It sounded like a scene from a script. In the midst of those dark days, compounded not only by my grief after losing Jono, but also by his family’s denial of the existence of our relationship, writing was something I knew how to do.

I’d been writing dialogue for years, and here was a story with a beginning, middle, and, sadly, an end which nobody saw coming.

My motivation was a simple one. Primal, in a way.

I’d been duped. I’d trusted bad people. In the midst of my shock, Jono’s mother and brother had bullied the funeral director into removing my name and any reference to our relationship from his death certificate. They did it in secret. They did it at a time I would least suspect them, and they remained unmoved by my entreaties to undo what they had done.

I won’t go into the reasons they did what they did, that is for another piece of writing at another time. Suffice to say they did everything in their power to prevent the creation of any official document which linked their son/brother to me, and that it was, as is so often the case, for financial reasons. Laced with the pervading stench of homophobia, the treatment became a rare mix reserved for only a few of the widowed left vulnerable by lax laws and outmoded thinking.

Whatever their motivations, it was the shittiest, lowest, most devastating action anyone has taken against me. It hit me in my deepest places, and smarts to this day.

Faced with this denial, I wondered what exactly did they say Jono and I were to one another? The legal documents they’d falsified to deny my relationship with Jono carried weighty fines and/or jail time for false representation. What term could they get away with if pressed on the truth?

SPECIAL FRIENDS Comedy writers have made light of gay couples for decades.
SPECIAL FRIENDS Comedy writers have made light of closeted gay couples for decades.

‘Travelling companions’ is the definition comedy writers have placed into the mouths of homophobes for decades.

Yes, in times past, two men in love would have passed for ‘special friends’, but not me and Jono.

We were everything to one another apart from legally married, and the law did not (and still does not) extend to that. Everyone who loved us knew the strength of our commitment.

So, when I learnt to refer to Jono as my deceased spouse, I took our long-term relationship and all its episodes: fun, challenging, confronting and downright hilarious, and wrote it with as much fervour as I would a piece of drama, only I didn’t need to make anything up.

Using old diaries and our joint bank account, I managed to trace our relationship to its dawn. The words were easier to recall off the cuff than the dates, because it’s rather unforgettable when someone leans their head gently on your arm, looks you in the eye, and says: “I’m besotted with you.”

That night, at the alpine-style sunken lounge of Leura’s Fairmont Resort Bar in the winter of the year 2000, was memorable not just for our first kiss, but also the inebriated woman who was sitting near us, saying: “What a lovely couple you two are, awwww, you’re so well suited”. We laughed, because our relationship was just beginning, but it was a great affirmation for what was to come. This woman made it into my affidavit as an indicator of public knowledge of our relationship: one of the more than ten inescapable benchmarks when defining its existence legally.

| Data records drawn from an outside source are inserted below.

import Literature.Barriers.CriticalPhenomena.RandomClusterFirstOrderEdgeDensity
import Literature.Barriers.CriticalPhenomena.RandomClusterFirstOrderNarrowProofs
import Literature.Probability.LatticeModels.RandomClusterFreePercolationProbability
import HarnessLib

/-!
# `RandomClusterFirstOrderEdgeDensity` (Grimmett 2006, Thm. (7.33)(a)) is a theorem

Companion ("Proofs") file of `Literature.Barriers.CriticalPhenomena.RandomClusterFirstOrderEdgeDensity`
(the edge densities `h⁰(·,q)`, `h¹(·,q)` of the random-cluster model on `ℤ^d`, `d ≥ 2`, are discontinuous
at `p_c(q)` for `q > Q(d)`; Laanait–Messager–Miracle-Solé–Ruiz–Shlosman 1991). Theorems only; no
definitions, no named facts, no sorries; standard axioms. It discharges the named fact as the sorry-free
theorem `RandomClusterFirstOrderEdgeDensity_holds`, from tree theorems only:

* the PROVED companion barrier `RandomClusterFirstOrderNarrow_holds` (Thm. (7.33)(b), both halves:
  `θ⁰(p_c(q),q) = 0 < θ¹(p_c(q),q)` for `q > Q(d)`; `RandomClusterFirstOrderNarrowProofs.lean`, via the
  tree's Pirogov–Sinai analysis `RandomClusterFirstOrderPS.lean`);
* Grimmett's Thm. (5.16)(c) in the tree's finite-volume form `thetaFree_eq_thetaWired_of_edgeDensity_eq`
  (`h⁰ = h¹ ⇒ θ⁰ = θ¹`) and the edge-independence of the densities ((4.61),
  `free/wiredEdgeDensity_eq_of_mem_edgeSet`), whence **`h⁰(p_c(q),q) < h¹(p_c(q),q)`**
  (`exists_forall_freeEdgeDensity_rcCriticalProb_lt` — the two phases have different edge densities AT
  the critical point, eqs. (7.78)–(7.83));
* the elementary half (b) ⇒ (c) of Thm. (4.63): at any `p ∈ (0,1)` with `h⁰(p) < h¹(p)` neither density
  is continuous at `p`, because `h¹(p) ≤ h⁰(p')` whenever `p < p'`
  (`wiredEdgeDensity_le_freeEdgeDensity_of_lt`, proof of Thm. (4.63), (4.73)–(4.76)) —
  `not_continuousAt_freeEdgeDensity_of_lt`, `not_continuousAt_wiredEdgeDensity_of_lt`;
* `0 < p_c(q) < 1` for `q > Q(d)` ((5.9); here read off the Pirogov–Sinai window of
  `RandomClusterFirstOrderPS`: the free phase is stable at its bottom `p_bot > 0` and the wired phase at
  its top `p_top < 1`, so `p_bot ≤ p_c(q) ≤ p_top` by (7.83)/(7.80)) — `rcCriticalProb_mem_Ioo_of_Qof_lt`.

## References

* G. Grimmett, *The Random-Cluster Model*, Springer 2006: Thm. (4.63) and its proof (4.73)–(4.77),
  (4.61), Thm. (5.16)(c), (5.9), §7.5 Thm. (7.33)(a),(b) and proof (7.78)–(7.83), Thm. (7.42). [Grimmett2006]
* L. Laanait, A. Messager, S. Miracle-Solé, J. Ruiz, S. Shlosman, Comm. Math. Phys. 140 (1991) 81–91.
  [LaanaitMessagerMiracleSoleRuizShlosman1991]
-/

noncomputable section

open Filter Set
open scoped Topology

namespace Literature.Barriers.CriticalPhenomena

open Literature.Probability.Percolation Literature.Probability.LatticeModels

variable {d : ℕ}

/-! ### Thm. (4.63), (b) ⇒ (c): a jump `h⁰(p) < h¹(p)` makes both densities discontinuous at `p` -/

/-- If `h⁰(p,q)(e) < h¹(p,q)(e)` at some `p ∈ (0,1)` (`q ≥ 1`, `e` an edge of `ℤ^d`), then the FREE edge
density `x ↦ h⁰(x,q)(e)` is not continuous at `p`: for `p < p' < 1`, `h¹(p) ≤ h⁰(p')` (proof of
Thm. (4.63)), so continuity from the right would force `h¹(p) ≤ h⁰(p)`.
[cite: Grimmett2006, Thm. (4.63) ((b) ⇔ (c)) and its proof, (4.73)–(4.77)] -/
theorem not_continuousAt_freeEdgeDensity_of_lt {p q : ℝ} (hp : p ∈ Set.Ioo (0 : ℝ) 1) (hq : 1 ≤ q)
    {e : Sym2 (Site d)} (he : e ∈ (zdGraph d).edgeSet)
    (hlt : freeEdgeDensity d p q e < wiredEdgeDensity d p q e) :
    ¬ ContinuousAt (fun x : ℝ => freeEdgeDensity d x q e) p := by
  obtain ⟨i, -, -⟩ := exists_eq_map_add_of_mem_edgeSet he
  have hd : 0 < d := i.pos
  intro hcont
  -- along `p' ↓ p` inside `(p, 1)`: `h¹(p) ≤ h⁰(p')`, and `h⁰(p') → h⁰(p)`
  have hlim : Tendsto (fun x : ℝ => freeEdgeDensity d x q e) (𝓝[Set.Ioo p 1] p)
      (𝓝 (freeEdgeDensity d p q e)) := hcont.tendsto.mono_left nhdsWithin_le_nhds
  have hev : ∀ᶠ x in 𝓝[Set.Ioo p 1] p, wiredEdgeDensity d p q e ≤ freeEdgeDensity d x q e :=
    eventually_nhdsWithin_of_forall fun x hx =>
      wiredEdgeDensity_le_freeEdgeDensity_of_lt hd hp.1 hx.1 hx.2 hq he
  haveI : (𝓝[Set.Ioo p 1] p).NeBot := by
    rw [← mem_closure_iff_nhdsWithin_neBot, closure_Ioo hp.2.ne]
    exact ⟨le_rfl, hp.2.le⟩
  exact absurd (ge_of_tendsto hlim hev) (not_le.2 hlt)

/-- If `h⁰(p,q)(e) < h¹(p,q)(e)` at some `p ∈ (0,1)` (`q ≥ 1`, `e` an edge of `ℤ^d`), then the WIRED edge
density `x ↦ h¹(x,q)(e)` is not continuous at `p`: for `0 < p'' < p`, `h¹(p'') ≤ h⁰(p)`, so continuity
from the left would force `h¹(p) ≤ h⁰(p)`.
[cite: Grimmett2006, Thm. (4.63) ((b) ⇔ (c)) and its proof, (4.73)–(4.77)] -/
theorem not_continuousAt_wiredEdgeDensity_of_lt {p q : ℝ} (hp : p ∈ Set.Ioo (0 : ℝ) 1) (hq : 1 ≤ q)
    {e : Sym2 (Site d)} (he : e ∈ (zdGraph d).edgeSet)
    (hlt : freeEdgeDensity d p q e < wiredEdgeDensity d p q e) :
    ¬ ContinuousAt (fun x : ℝ => wiredEdgeDensity d x q e) p := by
  obtain ⟨i, -, -⟩ := exists_eq_map_add_of_mem_edgeSet he
  have hd : 0 < d := i.pos
  intro hcont
  have hlim : Tendsto (fun x : ℝ => wiredEdgeDensity d x q e) (𝓝[Set.Ioo 0 p] p)
      (𝓝 (wiredEdgeDensity d p q e)) := hcont.tendsto.mono_left nhdsWithin_le_nhds
  have hev : ∀ᶠ x in 𝓝[Set.Ioo 0 p] p, wiredEdgeDensity d x q e ≤ freeEdgeDensity d p q e :=
    eventually_nhdsWithin_of_forall fun x hx =>
      wiredEdgeDensity_le_freeEdgeDensity_of_lt hd hx.1 hx.2 hp.2 hq he
  haveI : (𝓝[Set.Ioo 0 p] p).NeBot := by
    rw [← mem_closure_iff_nhdsWithin_neBot, closure_Ioo hp.1.ne]
    exact ⟨hp.1.le, le_rfl⟩
  exact absurd (le_of_tendsto hlim hev) (not_le.2 hlt)

/-! ### `0 < p_c(q) < 1` for `q` beyond the Pirogov–Sinai threshold -/

open Literature.Probability.LatticeModels.RCC RandomClusterFirstOrderPS in
/-- **`0 < p_c(q) < 1` for `q > Q(d)`, `q ≥ 1`, `d ≥ 2`** (`Q(d) = RandomClusterFirstOrderPS.Qof d`, the
threshold of the tree's Pirogov–Sinai analysis): at the bottom `p_bot = p(t_bot) > 0` of the window the
disordered phase is stable, so the free box measures decay there and `p_bot ≤ p_c(q)` ((7.82)–(7.83));
at the top `p_top = p(t_top) < 1` the ordered phase is stable, so `θ¹(p_top,q) ≥ 1/2 > 0` and
`p_c(q) ≤ p_top` ((7.79)–(7.80)). [cite: Grimmett2006, (5.9) and proof of Thm. (7.33), eqs. (7.79)–(7.83), with Thm. (7.42)] -/
theorem rcCriticalProb_mem_Ioo_of_Qof_lt (hd : 2 ≤ d) {q : ℝ} (hq : 1 ≤ q)
    (hQ : RandomClusterFirstOrderPS.Qof d < q) : rcCriticalProb d q ∈ Set.Ioo (0 : ℝ) 1 := by
  have hd1 : 1 ≤ d := by omega
  have hd0 : 0 < d := by omega
  obtain ⟨hreg, hB⟩ := conditions_of_gt hd1 hq hQ
  have htb : 0 < tBot d q := Real.exp_pos _
  have htt : 0 < tTop d q := Real.exp_pos _
  have hsb : |2 * d * Real.log (tBot d q) - Real.log q| ≤ 1 := by
    rw [log_tBot hd1 q]; norm_num
  have hst : |2 * d * Real.log (tTop d q) - Real.log q| ≤ 1 := by
    rw [log_tTop hd1 q]; norm_num
  constructor
  · -- `0 < p_bot ≤ p_c(q)`
    have hfd : pOf (tBot d q) ∈ freeDecaySet d q :=
      mem_freeDecaySet_of_dis hd hq htb hsb hreg (dis_stable_tBot hd hq hreg) hB
    exact (pOf_mem _ htb).1.trans_le
      (le_rcCriticalProb_of_freeDecay hd0 hq (pOf_mem _ htb).2.le hfd)
  · -- `p_c(q) ≤ p_top < 1`
    have hpt : pOf (tTop d q) ∈ Set.Icc (0 : ℝ) 1 := ⟨(pOf_mem _ htt).1.le, (pOf_mem _ htt).2.le⟩
    have hpos : 0 < thetaWired d (pOf (tTop d q)) q :=
      (by norm_num : (0 : ℝ) < 1 / 2).trans_le (le_thetaWired_of_forall fun n =>
        half_le_thetaWiredBox hd hq htt hst hreg (ord_stable_tTop hd hq hreg) hB (n + 1))
    exact (rcCriticalProb_le_of_thetaWired_pos hq hpt hpos).trans_lt (pOf_mem _ htt).2

/-! ### Thm. (7.33)(a): the two phases have different edge densities at `p_c(q)` -/

/-- **Grimmett 2006, Thm. (7.33)(a), sharp form: for `d ≥ 2` there is `Q = Q(d)` such that for all
`q > Q`, `q ≥ 1`, `h⁰(p_c(q),q)(e) < h¹(p_c(q),q)(e)` at every edge `e` of `ℤ^d`.** From the proved
barrier `RandomClusterFirstOrderNarrow_holds` (`θ⁰(p_c(q),q) = 0 < θ¹(p_c(q),q)`): equal densities at
`p_c(q)` would give `θ⁰ = θ¹` there (Thm. (5.16)(c)); the densities do not depend on the edge ((4.61)),
and `h⁰ ≤ h¹` always. [cite: Grimmett2006, Thm. (7.33)(a) and proof (7.78)–(7.83), with Thm. (5.16)(c) and (4.61)] -/
theorem exists_forall_freeEdgeDensity_rcCriticalProb_lt (hd : 2 ≤ d) :
    ∃ Q : ℝ, ∀ q : ℝ, Q < q → 1 ≤ q → ∀ e ∈ (zdGraph d).edgeSet,
      freeEdgeDensity d (rcCriticalProb d q) q e < wiredEdgeDensity d (rcCriticalProb d q) q e := by
  obtain ⟨Q, hQ⟩ := RandomClusterFirstOrderNarrow_holds d hd
  refine ⟨Q, fun q hQq hq e he => ?_⟩
  have hd0 : 0 < d := by omega
  have hq0 : 0 < q := one_pos.trans_le hq
  obtain ⟨hfree, hwired⟩ := hQ q hQq hq
  have hpc : rcCriticalProb d q ∈ Set.Icc (0 : ℝ) 1 := rcCriticalProb_mem_Icc d q
  have hθ0 : thetaFree d (rcCriticalProb d q) q = 0 :=
    (thetaFree_eq_zero_iff_mem_freeDecaySet hpc hq0).2 hfree
  -- not all densities agree at `p_c(q)`, else `θ⁰ = θ¹` there
  have hne : ¬ ∀ e' ∈ (zdGraph d).edgeSet,
      freeEdgeDensity d (rcCriticalProb d q) q e' = wiredEdgeDensity d (rcCriticalProb d q) q e' := by
    intro hall
    have := thetaFree_eq_thetaWired_of_edgeDensity_eq hd0 hpc hq hall
    rw [hθ0] at this
    exact hwired.ne' this.symm
  push Not at hne
  obtain ⟨e', he', hne'⟩ := hne
  refine lt_of_le_of_ne (freeEdgeDensity_le_wiredEdgeDensity hd0 hpc hq e) fun h => hne' ?_
  rw [freeEdgeDensity_eq_of_mem_edgeSet hpc hq he' he, wiredEdgeDensity_eq_of_mem_edgeSet hd0 hpc hq he' he, h]

/-- The same with `0 < p_c(q) < 1` recorded for the same `q` (the `Q` here dominates both thresholds).
[cite: Grimmett2006, Thm. (7.33)(a) and (5.9)] -/
theorem exists_forall_rcCriticalProb_mem_Ioo_and_freeEdgeDensity_lt (hd : 2 ≤ d) :
    ∃ Q : ℝ, ∀ q : ℝ, Q < q → 1 ≤ q → rcCriticalProb d q ∈ Set.Ioo (0 : ℝ) 1 ∧
      ∀ e ∈ (zdGraph d).edgeSet,
        freeEdgeDensity d (rcCriticalProb d q) q e < wiredEdgeDensity d (rcCriticalProb d q) q e := by
  obtain ⟨Q, hQ⟩ := exists_forall_freeEdgeDensity_rcCriticalProb_lt hd
  refine ⟨max Q (RandomClusterFirstOrderPS.Qof d), fun q hq hq1 => ⟨?_, hQ q ?_ hq1⟩⟩
  · exact rcCriticalProb_mem_Ioo_of_Qof_lt hd hq1 ((le_max_right _ _).trans_lt hq)
  · exact (le_max_left _ _).trans_lt hq

/-! ### The discharge -/

/-- **Grimmett 2006, Thm. (7.33)(a) — PROVED: for `d ≥ 2` there is `Q = Q(d)` such that for all `q > Q`,
`q ≥ 1`, and every edge `e` of `ℤ^d`, neither `p ↦ h¹(p,q)(e)` nor `p ↦ h⁰(p,q)(e)` is continuous at
`p_c(q)`.** This discharges the named fact `RandomClusterFirstOrderEdgeDensity` (Laanait–Messager–
Miracle-Solé–Ruiz–Shlosman 1991): the jump `h⁰(p_c(q)) < h¹(p_c(q))` at `0 < p_c(q) < 1` and
Thm. (4.63) (b) ⇒ (c). [cite: Grimmett2006, Thm. (7.33)(a) and proof (7.78)–(7.83)] [cite: LaanaitMessagerMiracleSoleRuizShlosman1991, main theorem (= Grimmett2006 Thm. (7.33))] -/
theorem RandomClusterFirstOrderEdgeDensity_holds : RandomClusterFirstOrderEdgeDensity := by
  intro d hd
  obtain ⟨Q, hQ⟩ := exists_forall_rcCriticalProb_mem_Ioo_and_freeEdgeDensity_lt hd
  refine ⟨Q, fun q hQq hq e he => ?_⟩
  obtain ⟨hpc, hlt⟩ := hQ q hQq hq
  exact ⟨not_continuousAt_wiredEdgeDensity_of_lt hpc hq he (hlt e he),
    not_continuousAt_freeEdgeDensity_of_lt hpc hq he (hlt e he)⟩

/-- Hence, unconditionally: NO `q`-uniform continuity of the wired one-edge density at criticality on
`ℤ^d`, `d ≥ 2` (the barrier's working form `RandomClusterFirstOrderEdgeDensity.not_uniform_continuousAt`).
[cite: Grimmett2006, Thm. (7.33)(a)] -/
theorem not_forall_continuousAt_wiredEdgeDensity_rcCriticalProb (hd : 2 ≤ d) :
    ¬ ∀ q : ℝ, 1 ≤ q → ∀ e ∈ (zdGraph d).edgeSet,
      ContinuousAt (fun p : ℝ => wiredEdgeDensity d p q e) (rcCriticalProb d q) :=
  RandomClusterFirstOrderEdgeDensity_holds.not_uniform_continuousAt hd

end Literature.Barriers.CriticalPhenomena

end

TRAVELLING COMPANIONS? Yeah right, if you live on Planet Homophobe!
TRAVELLING COMPANIONS? Yeah right, if you live on Planet Homophobe!

Over thirteen pages I recalled how we’d expressed our love and care for one another enough to move in together after two years.

I related our journey through running our own business after only a month together, and all its highs and lows, but also the way that our support for one another saw us blossom as creative individuals.

I also revealed our slightly embarrassing pet names for one another.

There was no happily ever after to the journey Jono and I took, only a surprise ending which no-one would have believed if I’d ever written it into a screenplay.

But my written work could not simply end with Jono’s sudden, unexplained collapse in the middle of a dance rehearsal, because it was an affidavit, not a screenplay.

I needed to add the disenfranchisement I was subjected to after his death. I needed to explain to the court that I had been kept from Jono’s death certificate, and it was with no small embarrassment that I had to explain why I was asking them to bend the rules and allow the presentation of a less legally binding death certificate extract: because his relatives were homophobic.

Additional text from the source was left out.